■ Exercise
Only the lines that hold "symm" should be in the answer, each copied from the data below.

Dataset entries
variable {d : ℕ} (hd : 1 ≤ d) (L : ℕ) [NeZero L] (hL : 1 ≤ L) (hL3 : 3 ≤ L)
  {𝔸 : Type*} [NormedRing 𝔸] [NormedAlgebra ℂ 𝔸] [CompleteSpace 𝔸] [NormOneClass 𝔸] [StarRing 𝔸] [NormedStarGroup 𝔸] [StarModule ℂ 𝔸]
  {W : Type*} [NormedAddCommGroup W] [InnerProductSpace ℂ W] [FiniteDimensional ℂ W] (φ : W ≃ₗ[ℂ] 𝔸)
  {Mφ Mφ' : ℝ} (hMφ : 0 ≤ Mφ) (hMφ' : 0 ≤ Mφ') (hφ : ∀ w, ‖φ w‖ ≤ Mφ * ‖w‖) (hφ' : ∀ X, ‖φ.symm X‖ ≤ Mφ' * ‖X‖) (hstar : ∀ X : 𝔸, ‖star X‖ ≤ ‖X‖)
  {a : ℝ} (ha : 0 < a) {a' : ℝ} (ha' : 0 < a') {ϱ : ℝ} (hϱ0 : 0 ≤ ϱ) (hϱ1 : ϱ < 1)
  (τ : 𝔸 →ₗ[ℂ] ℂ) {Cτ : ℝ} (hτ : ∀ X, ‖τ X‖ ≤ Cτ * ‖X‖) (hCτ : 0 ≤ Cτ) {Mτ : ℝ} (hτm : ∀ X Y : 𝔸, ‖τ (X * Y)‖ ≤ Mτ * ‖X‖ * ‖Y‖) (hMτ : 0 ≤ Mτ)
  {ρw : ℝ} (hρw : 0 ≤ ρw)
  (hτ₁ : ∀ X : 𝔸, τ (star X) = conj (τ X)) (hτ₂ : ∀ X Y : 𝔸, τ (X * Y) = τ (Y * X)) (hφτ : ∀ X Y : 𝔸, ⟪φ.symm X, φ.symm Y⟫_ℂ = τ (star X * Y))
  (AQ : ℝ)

■ Task answer
  {Mφ Mφ' : ℝ} (hMφ : 0 ≤ Mφ) (hMφ' : 0 ≤ Mφ') (hφ : ∀ w, ‖φ w‖ ≤ Mφ * ‖w‖) (hφ' : ∀ X, ‖φ.symm X‖ ≤ Mφ' * ‖X‖) (hstar : ∀ X : 𝔸, ‖star X‖ ≤ ‖X‖)
  (hτ₁ : ∀ X : 𝔸, τ (star X) = conj (τ X)) (hτ₂ : ∀ X Y : 𝔸, τ (X * Y) = τ (Y * X)) (hφτ : ∀ X Y : 𝔸, ⟪φ.symm X, φ.symm Y⟫_ℂ = τ (star X * Y))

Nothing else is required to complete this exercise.